The ECA engine is ECAL's low-level event engine which does the actual concurrent event processing. Through ECAL a user can define rules which execute certain actions under certain conditions. The engine is defined in ecal.engine
.
The event-based system relies heavily on priorities for control flow. Both events and rules (which are triggered by events) have priorities. By default events and rules have the priority 0 which is the highest priority. Events are processed according to their priority and all triggering rules of a single event are executed according to their priority.
The processor is the central piece of the event engine. It controls the thread pool, contains the rule index and handles the event processing.
The engines behaviour is solely defined by rules. These rules are added before the engine is started. Each added rule has a priority which determines their execution order if multiple rules are triggered by the same event. The main processing cycle, once the engine has been started, can be described as:
Event injection -> Triggering check -> Rule Matching -> Fire Rules
When injecting a new event it is possible to also pass a monitor with a certain scope and a priority. The scope is used by the processor to narrow down the triggering rules. A possible scenario for scopes are different types of analysis (e.g. quick analysis or deep analysis - only a subset of rules is required for the quick analysis). The priority determines when an event is processed - higher priority events are processed first.
After an event is injected the Processor first checks if anything triggers on the event. The result of this is cached. The trigger check is just a first quick check to determine if the event can be discarded right away - even if the event passes the check, it is possible, that no rule will actually fire.
After the first triggering check passed, the event is handed over to a task which runs in the thread pool. The task uses the rule index to determine all triggering rules. After filtering rules which are out of scope or which are suppressed by other rules, the remaining rules are sorted by their priority and then their action is executed.
A rule action can inject new events into the processor which starts the processing cycle again. The processor supports two modes of execution for rule sequences (rules triggered by an event in order of priority):
Do not fail on errors: all rules in a trigger sequence for a specific event are executed.
Fail on first error: the first rule which returns an error will stop the trigger sequence. Events which have been added by the failing rule are still processed.
Failing on the first error can be useful in scenarios where authorization is required. High priority rules can block lower priority rules from being executed.
For every event there is a monitor following the event. Monitors form trees as the events cascade. Monitor objects hold additional information such as priority (how quickly should the associated event be processed), processing errors, rule scope, as well as context objects.
Rules define the conditions under which a particular action should be executed. Every rule must have the following properties:
Events are injected into the processor and cause rules to fire. An event is a simple object which contains:
Events are always processed together with a monitor which is either implicitly created or explicitly given together with the event. If the monitor is explicitly given it is possible to specify an event scope which limits the triggering rules and a priority which determines the event processing order. An event with a lower priority is guaranteed to be processed after all events of a higher priority if these have been added before the lower priority event.
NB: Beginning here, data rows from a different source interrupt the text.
import Summits.MatrixMultiplication.MatrixMultiplication.Theorems.PairwiseCurvedTilingsLC.Negative.GenericInterior
import Summits.MatrixMultiplication.MatrixMultiplication.Theorems.PairwiseCurvedTilingsLC.Negative.PointIdealMaximal
import Summits.MatrixMultiplication.MatrixMultiplication.Theorems.PairwiseCurvedTilingsLC.Negative.FiniteZerosFinOne
import Literature.ModelTheory.PseudofiniteFields.DefinableSetsToolkit
import Literature.ModelTheory.PseudofiniteFields.EtaleImagePullback

/-!
# The chart induction, Case 1: an infinite fibre gives a coordinate-line chart
(line LonelyTranslates c1, Prop27Reduction; part of the proof of `stub_openPiece`)

If a definable `A ⊆ K^{m+1}` (char-`0` pseudo-finite `K`) has an infinite fibre
`{t | (b, t) ∈ A}` over some `b ∈ K^m`, then `A` carries a GOOD CHART with one free coordinate
(the last one) and bound coordinates `w_j = b_j`: the chart set is `X = {(b, t) ∈ A | D₁(t) ≠ 0}`
where `D₁ ≠ 0` is the exceptional polynomial of the fibre given by `stub_genericInterior`; `X` is
relatively étale-open in the line `{x' = b}` (pull back the one-variable neighbourhoods),
Zariski-dense along the free coordinate (it is infinite, and a non-zero one-variable polynomial
has finitely many zeros), definable, and the chart ideal `(w_j − b_j)_j ⊆ F[w]` is maximal.
-/

set_option linter.dupNamespace false

namespace Summit.MatrixMultiplication.MatrixMultiplication.Theorems.PairwiseCurvedTilingsLC.Negative

open FirstOrder FirstOrder.Language FirstOrder.Ring
open Literature.ModelTheory.PseudofiniteFields

section LineChart

variable {K : Type} [Field K] {m : ℕ}

/-- The set `{x ∈ K^{m+1} | x' = b, x ∈ A, D₁(x_last) ≠ 0}` of the line chart is definable.
[folklore] -/
theorem definable_lineChartSet [CompatibleRing K] (b : Fin m → K) {A : Set (Fin (m + 1) → K)}
    (hA : ∃ (n : ℕ) (φ : Language.ring.Formula (Fin (m + 1) ⊕ Fin n)) (y : Fin n → K),
      A = {x | φ.Realize (Sum.elim x y)})
    (D₁ : MvPolynomial (Fin 1) K) :
    ∃ (n : ℕ) (φ : Language.ring.Formula (Fin (m + 1) ⊕ Fin n)) (y : Fin n → K),
      {x : Fin (m + 1) → K | (∀ j : Fin m, x (Fin.castSucc j) = b j) ∧ x ∈ A ∧
        MvPolynomial.eval (fun _ : Fin 1 => x (Fin.last m)) D₁ ≠ 0} =
        {x | φ.Realize (Sum.elim x y)} := by
  -- the three pieces
  have h1 : ∃ (n : ℕ) (φ : Language.ring.Formula (Fin (m + 1) ⊕ Fin n)) (y : Fin n → K),
      {x : Fin (m + 1) → K | ∀ j : Fin m, x (Fin.castSucc j) = b j} =
        {x | φ.Realize (Sum.elim x y)} := by
    obtain ⟨θ, hθ⟩ := definable_vecEq (α := Fin (m + 1) ⊕ Fin m)
      (fun j : Fin m => Sum.inl (Fin.castSucc j)) (fun j => Sum.inr j)
    refine ⟨m, θ, b, Set.ext fun x => ?_⟩
    simp only [Set.mem_setOf_eq, hθ K, Sum.elim_inl, Sum.elim_inr]
    exact ⟨fun h => funext h, fun h j => congrFun h j⟩
  have h3 : ∃ (n : ℕ) (φ : Language.ring.Formula (Fin (m + 1) ⊕ Fin n)) (y : Fin n → K),
      {x : Fin (m + 1) → K | MvPolynomial.eval (fun _ : Fin 1 => x (Fin.last m)) D₁ ≠ 0} =
        {x | φ.Realize (Sum.elim x y)} := by
    obtain ⟨n, φ, y, h⟩ := definableSet_preimage_subst (K := K) (m := 1) (m' := m + 1) (p := 0)
      (fun _ => Sum.inl (Fin.last m)) Fin.elim0 (definableSet_eval_ne_zero (K := K) D₁)
    exact ⟨n, φ, y, h⟩
  obtain ⟨n, φ, y, h⟩ := definableSet_inter (definableSet_inter h1 hA) h3
  refine ⟨n, φ, y, ?_⟩
  rw [← h]
  ext x
  simp only [Set.mem_inter_iff, Set.mem_setOf_eq, and_assoc]

/-- **Case 1 of the chart induction (line chart).** -/
theorem chartLine (h27 : ChatzidakisVanDenDriesMacintyre1992_prop27)
    (K : Type) [Field K] [CompatibleRing K] [CharZero K] (hK : K ⊨ finiteFieldTheory)
    {m n : ℕ} (φ : Language.ring.Formula (Fin (m + 1) ⊕ Fin n)) (y : Fin n → K)
    (b : Fin m → K)
    (hb : {t : K | φ.Realize (Sum.elim (Fin.snoc b t : Fin (m + 1) → K) y)}.Infinite) :
    ∃ (e k : ℕ) (σ : Fin (m + 1) ≃ Fin e ⊕ Fin k) (D : Fin k → MvPolynomial (Fin e ⊕ Fin k) K)
      (X : Set (Fin (m + 1) → K)),
      1 ≤ e ∧
      (∀ j i : Fin k, i < j → MvPolynomial.pderiv (Sum.inr i) (D j) = 0) ∧
      (Ideal.span (Set.range fun j => MvPolynomial.aeval
        (Sum.elim (fun i => MvPolynomial.C (algebraMap (MvPolynomial (Fin e) K)
          (FractionRing (MvPolynomial (Fin e) K)) (MvPolynomial.X i)))
          (fun j => MvPolynomial.X j)) (D j) :
            Set (MvPolynomial (Fin k) (FractionRing (MvPolynomial (Fin e) K))))).IsMaximal ∧
      X ⊆ {x | φ.Realize (Sum.elim x y)} ∧
      (∀ x ∈ X, (∀ j, MvPolynomial.eval (x ∘ σ.symm) (D j) = 0) ∧
        ∀ j, MvPolynomial.eval (x ∘ σ.symm) (MvPolynomial.pderiv (Sum.inr j) (D j)) ≠ 0) ∧
      (∀ x ∈ X, ∃ (r : ℕ) (E : EtaleDatum K (m + 1) r), x ∈ E.image ∧ ∀ x' ∈ E.image,
        (∀ j, MvPolynomial.eval (x' ∘ σ.symm) (D j) = 0) →
        (∀ j, MvPolynomial.eval (x' ∘ σ.symm) (MvPolynomial.pderiv (Sum.inr j) (D j)) ≠ 0) →
          x' ∈ X) ∧
      (∀ c : MvPolynomial (Fin e) K, c ≠ 0 →
        ∃ x ∈ X, MvPolynomial.eval (fun i => x (σ.symm (Sum.inl i))) c ≠ 0) ∧
      (∃ (n' : ℕ) (ψ : Language.ring.Formula (Fin (m + 1) ⊕ Fin n')) (z : Fin n' → K),
        X = {x | ψ.Realize (Sum.elim x z)}) := by
  classical
  haveI : Infinite K := Infinite.of_injective (Nat.cast : ℕ → K) Nat.cast_injective
  -- the fibre as a definable subset of `K^1`
  set A : Set (Fin (m + 1) → K) := {x | φ.Realize (Sum.elim x y)} with hA
  have hAdef : ∃ (n : ℕ) (φ' : Language.ring.Formula (Fin (m + 1) ⊕ Fin n)) (y' : Fin n → K),
      A = {x | φ'.Realize (Sum.elim x y')} := ⟨n, φ, y, rfl⟩
  have hsnoc : ∀ v : Fin 1 → K, (fun i => Sum.elim v b
      ((Fin.lastCases (Sum.inl 0) Sum.inr : Fin (m + 1) → Fin 1 ⊕ Fin m) i)) =
      (Fin.snoc b (v 0) : Fin (m + 1) → K) := by
    intro v
    funext i
    cases i using Fin.lastCases with
    | last => simp
    | cast j => simp
  obtain ⟨n₁, φ₁, y₁, hF₁⟩ := definableSet_preimage_subst (K := K) (m := m + 1) (m' := 1) (p := m)
    (Fin.lastCases (Sum.inl 0) Sum.inr) b hAdef
  -- `F₁ = {v | snoc b (v 0) ∈ A}`
  have hF₁' : ∀ v : Fin 1 → K, φ₁.Realize (Sum.elim v y₁) ↔
      (Fin.snoc b (v 0) : Fin (m + 1) → K) ∈ A := by
    intro v
    have := Set.ext_iff.1 hF₁ v
    simp only [Set.mem_setOf_eq] at this
    rw [← this, hsnoc]
  -- the exceptional polynomial of the fibre
  obtain ⟨D₁, hD₁0, hint⟩ := stub_genericInterior h27 K hK φ₁ y₁
  -- the chart set
  set X : Set (Fin (m + 1) → K) := {x | (∀ j : Fin m, x (Fin.castSucc j) = b j) ∧ x ∈ A ∧
    MvPolynomial.eval (fun _ : Fin 1 => x (Fin.last m)) D₁ ≠ 0} with hX
  -- the coordinate equivalence: last coordinate free, the others bound
  let σ : Fin (m + 1) ≃ Fin 1 ⊕ Fin m :=
    { toFun := Fin.lastCases (Sum.inl 0) Sum.inr
      invFun := Sum.elim (fun _ => Fin.last m) Fin.castSucc
      left_inv := fun i => by
        cases i using Fin.lastCases with
        | last => simp
        | cast j => simp
      right_inv := fun s => by
        rcases s with u | j
        · have : u = 0 := Subsingleton.elim _ _
          subst this; simp
        · simp }
  have hσl : ∀ u, σ.symm (Sum.inl u) = Fin.last m := fun _ => rfl
  have hσr : ∀ j, σ.symm (Sum.inr j) = Fin.castSucc j := fun _ => rfl
  -- points of `X` are `snoc b t`
  have hXsnoc : ∀ x : Fin (m + 1) → K, (∀ j : Fin m, x (Fin.castSucc j) = b j) →
      x = Fin.snoc b (x (Fin.last m)) := by
    intro x hx
    funext i
    cases i using Fin.lastCases with
    | last => simp
    | cast j => simp [hx j]
  refine ⟨1, m, σ, fun j => MvPolynomial.X (Sum.inr j) - MvPolynomial.C (b j), X, le_rfl,
    ?_, ?_, ?_, ?_, ?_, ?_, ?_⟩
  · -- triangular (indeed diagonal)
    intro j i hij
    simp [MvPolynomial.pderiv_X, (ne_of_lt hij).symm]
  · -- the chart ideal is the point ideal of `b`
    have hrange : (Set.range fun j : Fin m => MvPolynomial.aeval
        (Sum.elim (fun i => MvPolynomial.C (algebraMap (MvPolynomial (Fin 1) K)
          (FractionRing (MvPolynomial (Fin 1) K)) (MvPolynomial.X i)))
          (fun j => MvPolynomial.X j)) (MvPolynomial.X (Sum.inr j) - MvPolynomial.C (b j)) :
            Set (MvPolynomial (Fin m) (FractionRing (MvPolynomial (Fin 1) K)))) =
        Set.range fun j : Fin m => (MvPolynomial.X j - MvPolynomial.C (algebraMap K
          (FractionRing (MvPolynomial (Fin 1) K)) (b j)) :
            MvPolynomial (Fin m) (FractionRing (MvPolynomial (Fin 1) K))) := by
      congr 1
      funext j
      simp only [map_sub, MvPolynomial.aeval_X, Sum.elim_inr, MvPolynomial.aeval_C,
        MvPolynomial.algebraMap_apply]
    rw [hrange]
    exact stub_span_X_sub_C_isMaximal _
  · -- `X ⊆ A`
    intro x hx; exact hx.2.1
  · -- points of `X` lie on the chart
    intro x hx
    refine ⟨fun j => ?_, fun j => ?_⟩
    · simp [hσr, hx.1 j]
    · simp [MvPolynomial.pderiv_X]
  · -- relative openness
    intro x hx
    obtain ⟨hxb, hxA, hxD⟩ := hx
    set v : Fin 1 → K := fun _ => x (Fin.last m) with hv
    have hvF : φ₁.Realize (Sum.elim v y₁) := by
      rw [hF₁', ← hXsnoc x hxb]; exact hxA
    obtain ⟨r, E₁, hvE₁, hE₁F⟩ := hint v hvF hxD
    obtain ⟨E₀, hE₀⟩ := EtaleDatum.exists_image_eq_setOf_eval_ne_zero (K := K) D₁
    obtain ⟨E₂, hE₂⟩ := E₁.exists_image_eq_inter E₀
    obtain ⟨E, hE⟩ := E₂.exists_image_eq_preimage_comp (fun _ : Fin 1 => Fin.last m)
    refine ⟨_, E, ?_, fun x' hx' hD hpd => ?_⟩
    · rw [hE, Set.mem_setOf_eq, hE₂, hE₀]
      exact ⟨hvE₁, hxD⟩
    · rw [hE, Set.mem_setOf_eq, hE₂, hE₀] at hx'
      obtain ⟨hx'E₁, hx'D⟩ := hx'
      have hx'b : ∀ j : Fin m, x' (Fin.castSucc j) = b j := by
        intro j
        have := hD j
        simp [hσr, sub_eq_zero] at this
        exact this
      refine ⟨hx'b, ?_, hx'D⟩
      have hmem := hE₁F hx'E₁
      simp only [Set.mem_setOf_eq] at hmem
      rw [hF₁'] at hmem
      rw [hXsnoc x' hx'b]
      exact hmem
  · -- Zariski density along the free coordinate
    intro c hc
    have hXinf : ({v : Fin 1 → K | φ₁.Realize (Sum.elim v y₁)} ∩
        {v | MvPolynomial.eval v D₁ ≠ 0}).Infinite := by
      have h1 : {v : Fin 1 → K | φ₁.Realize (Sum.elim v y₁)}.Infinite := by
        have himage : (fun t : K => (fun _ : Fin 1 => t)) ''
            {t : K | φ.Realize (Sum.elim (Fin.snoc b t : Fin (m + 1) → K) y)} ⊆
            {v : Fin 1 → K | φ₁.Realize (Sum.elim v y₁)} := by
          rintro _ ⟨t, ht, rfl⟩
          simp only [Set.mem_setOf_eq, hF₁']
          exact ht
        refine Set.Infinite.mono himage (hb.image ?_)
        intro t₁ _ t₂ _ h
        exact congrFun h 0
      have h2 : {v : Fin 1 → K | φ₁.Realize (Sum.elim v y₁)} ∩ {v | MvPolynomial.eval v D₁ ≠ 0} =
          {v : Fin 1 → K | φ₁.Realize (Sum.elim v y₁)} \ {v | MvPolynomial.eval v D₁ = 0} := by
        ext v; simp
      rw [h2]
      exact h1.sdiff (stub_finite_zeros_fin_one D₁ hD₁0)
    obtain ⟨v, ⟨hvF, hvD⟩, hvc⟩ := (hXinf.sdiff (stub_finite_zeros_fin_one c hc)).nonempty
    simp only [Set.mem_setOf_eq] at hvc
    have hvv : (fun _ : Fin 1 => v 0) = v := funext fun i => by rw [Subsingleton.elim i 0]
    refine ⟨Fin.snoc b (v 0), ⟨fun j => by simp, ?_, ?_⟩, ?_⟩
    · exact (hF₁' v).1 hvF
    · simp only [Fin.snoc_last, hvv]; exact hvD
    · simp only [hσl, Fin.snoc_last, hvv]; exact hvc
  · -- definability
    exact definable_lineChartSet b hAdef D₁

end LineChart

end Summit.MatrixMultiplication.MatrixMultiplication.Theorems.PairwiseCurvedTilingsLC.Negative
A client instantiates a new Processor giving the number of worker threads which should be used to process rules (a good number here are the cores of the physical processor).
proc := NewProcessor(1)
The client adds rules to the processor.
rule1 := &Rule{
"TestRule1", // Name
"My test rule", // Description
[]string{"core.main.event1"}, // Kind match
[]string{"data"}, // Match on event cascade scope
nil, // No state match
2, // Priority of the rule
[]string{"TestRule3", "TestRule2"}, // List of suppressed rules by this rule
func(p Processor, m Monitor, e *Event) error { // Action of the rule
... code of the rule
p.AddEvent(&Event{
"Next Event",
[]string{"core", "main", "event2"},
nil,
}, m.NewChildMonitor(1)) // New monitor with priority for new event
},
}
proc.AddRule(rule1)
...
The processor is started. At this point the thread pool inside the processor is waiting for tasks with the defined number of worker threads.
proc.SetRootMonitorErrorObserver(func(rm *RootMonitor) { // Called once a root monitor has finished
errs := rm.AllErrors()
...
})
proc.Start()
A root monitor is instantiated and an initial event is added.
e := NewEvent(
"InitialEvent", // Name
[]string{"core", "main", "event1"}, // Kind
map[interface{}]interface{}{ // State
"foo": "bar",
},
)
rootm := proc.NewRootMonitor(nil, nil)
rootm.SetFinishHandler(func(p Processor) { // Handler for end of event cascade
...
})
proc.AddEvent(e, rootm)
The event is processed as follows:
The event is injected into the procesor with or without a parent monitor.
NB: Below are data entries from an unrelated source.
import Summits.Ventures.PercRepro.RankLevelSetDepCountHeavyWin
import Summits.Ventures.PercRepro.RankLevelSetLevelSixTailLevels
import Summits.Ventures.PercRepro.RankLevelSetLevelSixHeavyCell
import Summits.Ventures.PercRepro.RankLevelSetDepCountHeavySq
import Summits.Ventures.PercRepro.RankLevelSetDepCountHeavyCap
import Summits.Ventures.PercRepro.RankLevelSetMultFifteenCount
import Summits.Ventures.PercRepro.RankLevelSetMultCubeCount
import Summits.Ventures.PercRepro.RankLevelSetCoreCircuitBounds
import Summits.Ventures.PercRepro.RankLevelSetLevelSix
import Summits.Ventures.PercRepro.S1FourCircuitCount
import Summits.Ventures.PercRepro.RankLevelSetPlaneSix
import Summits.Ventures.PercRepro.S1TriangleCount
import Summits.Ventures.PercRepro.RankLevelSetTriangleStar
import Summits.Ventures.PercRepro.RankLevelSetCorankFiveCounts
import Summits.Ventures.PercRepro.RankLevelSetPlaneTen
import Summits.Ventures.PercRepro.RankLevelSetPlaneTenPrime
import Summits.Ventures.PercRepro.S1TrianglePlusPlus
import Summits.Ventures.PercRepro.RankLevelSetLowRankCount
import Summits.Ventures.PercRepro.RankLevelSetDepCountHeavyU
import Summits.Ventures.PercRepro.RankLevelSetCoreFour
import Summits.Ventures.PercRepro.RankLevelSetFrameLarge
import Summits.Ventures.PercRepro.RankLevelSetFrameQM
import Summits.Ventures.PercRepro.RankLevelSetLevelFiveAll
import Summits.Ventures.PercRepro.RankLevelSetLevelSixGiant
import Summits.Ventures.PercRepro.RankLevelSetCoreSixColoopFree

/-!
# PercRepro — THE LEVEL-`6` CELL `sq28c` WITH A GENERAL DENOMINATOR: THE SCALED CELL OF THE COLOOP SPLIT (p8 g7, S3)

`proofs/SUBCLAIM-S3-p8.md` §3t. `c025_core_six_heavy_cell_sq28c` (RankLevelSetLevelSixHeavyCellSq28C) word for word, with
`Φ ≤ 2^{p+6}/D` for a general `D > 0` in place of `Φ(p, 6) ≤ 2^{p+6}/C(p+6, 6)` and the conclusion
`Φ·#U(p, 6) ≤ #Y(p, 6)` in place of `RLS M p 6` (`level_arith_KD`, RankLevelSetCoreSixColoopFree). With `D = C(p+7, 6)`
and `Φ = Φ(p+1, 6)/2` it is the scaled cell of the coloop case at rank `p + 1` (`RLS_of_coloop_scaled`). Axioms: standard.
-/

open scoped Matroid

namespace PercRepro

namespace ThmN

open Set

variable {α : Type}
Quick (not complete!) check if the event triggers any rules. This is to avoid unnecessary computation.
Create a new root monitor if no parent monitor has been given.
Add a task to the thread pool of the processor (containing the event, parent/root monitor and processor).
Thread pool of the processor takes the next task according to the highest priority.
Determine the triggering rules (matching via kind, state and scope without suppressed rules).
Execute the action of each triggering rule according to their priority.
The processor can run as long as needed and can be finished when the application should be terminated.
proc.Finish()
Calling Finish()
will finish all remaining tasks and then stop the processor.